5.2.2. Driver Blink Behavior
Although there was no significant difference in driver blink behavior during the visual secondary task, a repeated measure ANOVA showed that three measures of driver blink changed significantly during the telephone task, blink frequency, blink duration, and blink percentage. These results were similar to the research of Yang et al. [6]. In their research, they found driver's blink percentage increased about 30%, blink duration increased 3%, and blink frequency per minute increased 25% while engaging in mental tasks. The blink percentage and blink duration data in our study show less increases, respectively, 17% and 1.12%.
5.3. Driving Safety Evaluation Model
Five principle components were extracted by using principle component analysis and the influential weights of different evaluation indexes were established to set up the evaluation model for driving safety. At last, combining experiment data with driver type, the relationships between the evaluation score and safety level were established by using method of K-means clustering. Results showed that the driving safety evaluation model built in this study could evaluate driving safety effectively in different driving conditions and provide an effective judgment method for driving safety monitoring and traffic accident early warning.
6. Conclusions
Significant differences were found in driver eye movements while driver interacts with radio, computer, and telephone tasks compared to the baseline condition. In general, radio turning and computer touching tasks which need many visual resources have a significant influence on driver fixation and saccade behavior. However, conducting telephone conversation task which represents a mental or an auditory needed task has obvious effects on driver blink behavior. The evaluation model for secondary task driving safety based on driver eye movement measures which were obtained from different types of secondary task could evaluate driving safety effectively. The findings of these results may contribute to evaluating the degree of driver's distraction and providing an effective judgment method for driving safety monitoring and early warning.

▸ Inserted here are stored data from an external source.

/-- **Restart (semigroup) identity** for the scalar Duhamel function:
`φ_L(t) = e^{-L(t-T)} φ_L(T) + e^{-Lt} ∫_T^t Qr(s) e^{Ls} ds`. [folklore] -/
theorem duhamelScalar_restart (hQ : Continuous Qr) (L T t : ℝ) :
    duhamelScalar δ Qr L t = Real.exp (-(L * (t - T))) * duhamelScalar δ Qr L T +
      Real.exp (-(L * t)) * ∫ s in T..t, Qr s * Real.exp (L * s) := by
  have hg := continuous_mul_exp hQ L
  simp only [duhamelScalar]
  rw [← intervalIntegral.integral_add_adjacent_intervals (hg.intervalIntegrable 0 T) (hg.intervalIntegrable T t),
    show -(L * (t - T)) = -(L * t) + L * T by ring, Real.exp_add]
  have h1 : Real.exp (L * T) * Real.exp (-(L * T)) = 1 := by rw [← Real.exp_add, add_neg_cancel, Real.exp_zero]
  linear_combination (-(Real.exp (-(L * t)) * (δ + ∫ s in (0 : ℝ)..T, Qr s * Real.exp (L * s)))) * h1

/-- **Restart bound**: for `L ≥ 0` and `T ≤ t`, `|φ_L(t)| ≤ |φ_L(T)| + (t - T) · sup_{[T,t]} |Qr|`
(`e^{-L(t-T)} ≤ 1` and `e^{-L(t-s)} ≤ 1` on `[T,t]`). [folklore] -/
theorem abs_duhamelScalar_le_restart (hQ : Continuous Qr) {L T t Cq : ℝ} (hL : 0 ≤ L) (hTt : T ≤ t)
    (hC : ∀ s ∈ Icc T t, |Qr s| ≤ Cq) :
    |duhamelScalar δ Qr L t| ≤ |duhamelScalar δ Qr L T| + (t - T) * Cq := by
  have hCq : 0 ≤ Cq := (abs_nonneg _).trans (hC T ⟨le_rfl, hTt⟩)
  have hint : |∫ s in T..t, Qr s * Real.exp (L * s)| ≤ Cq * Real.exp (L * t) * (t - T) := by
    have h := intervalIntegral.norm_integral_le_of_norm_le_const (a := T) (b := t) (C := Cq * Real.exp (L * t))
      (f := fun s => Qr s * Real.exp (L * s)) fun s hs => by
        rw [uIoc_of_le hTt] at hs
        rw [norm_mul, Real.norm_eq_abs, Real.norm_eq_abs, abs_of_pos (Real.exp_pos _)]
        exact mul_le_mul (hC s ⟨hs.1.le, hs.2⟩) (Real.exp_le_exp.2 (mul_le_mul_of_nonneg_left hs.2 hL))
          (Real.exp_pos _).le hCq
    rwa [Real.norm_eq_abs, abs_of_nonneg (sub_nonneg.2 hTt)] at h
  rw [duhamelScalar_restart hQ L T t]
  refine (abs_add_le _ _).trans (add_le_add ?_ ?_)
  · rw [abs_mul, Real.abs_exp]
    exact mul_le_of_le_one_left (abs_nonneg _)
      (Real.exp_le_one_iff.2 (neg_nonpos.2 (mul_nonneg hL (sub_nonneg.2 hTt))))
  · rw [abs_mul, Real.abs_exp]
    calc Real.exp (-(L * t)) * |∫ s in T..t, Qr s * Real.exp (L * s)|
        ≤ Real.exp (-(L * t)) * (Cq * Real.exp (L * t) * (t - T)) := mul_le_mul_of_nonneg_left hint (Real.exp_pos _).le
      _ = (t - T) * Cq * (Real.exp (-(L * t)) * Real.exp (L * t)) := by ring
      _ = (t - T) * Cq := by rw [← Real.exp_add, neg_add_cancel, Real.exp_zero, mul_one]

The present study concentrated on the model for the evaluation of secondary task driving safety based on measures of driver eye movements. Although the evaluation model can effectively evaluate driving safety with secondary tasks of telephone, radio, computer, and MP5, the rest of the types of tasks still remains to be analyzed in detail, such as speech-based in-vehicle devices, music and navigation. With the development of science and technology, more and more entertaining and information systems are embedded in the vehicle; thus various secondary tasks appear sequentially. So the evaluation of interacting with these tasks should also be studied further.
Conflict of Interests
The authors do not have any conflict of interests regarding the content of the paper.
Footnotes
Acknowledgments
This research was partially supported by Doctoral Study Special Research Foundation of Higher Education (20110061110036), Major Projects of JiLin Science and Technology Department (20116017), New Century Excellent Talent Foundation Program (NCET-10-0435), and Talent Development Foundation Projects of JiLin (801121100417).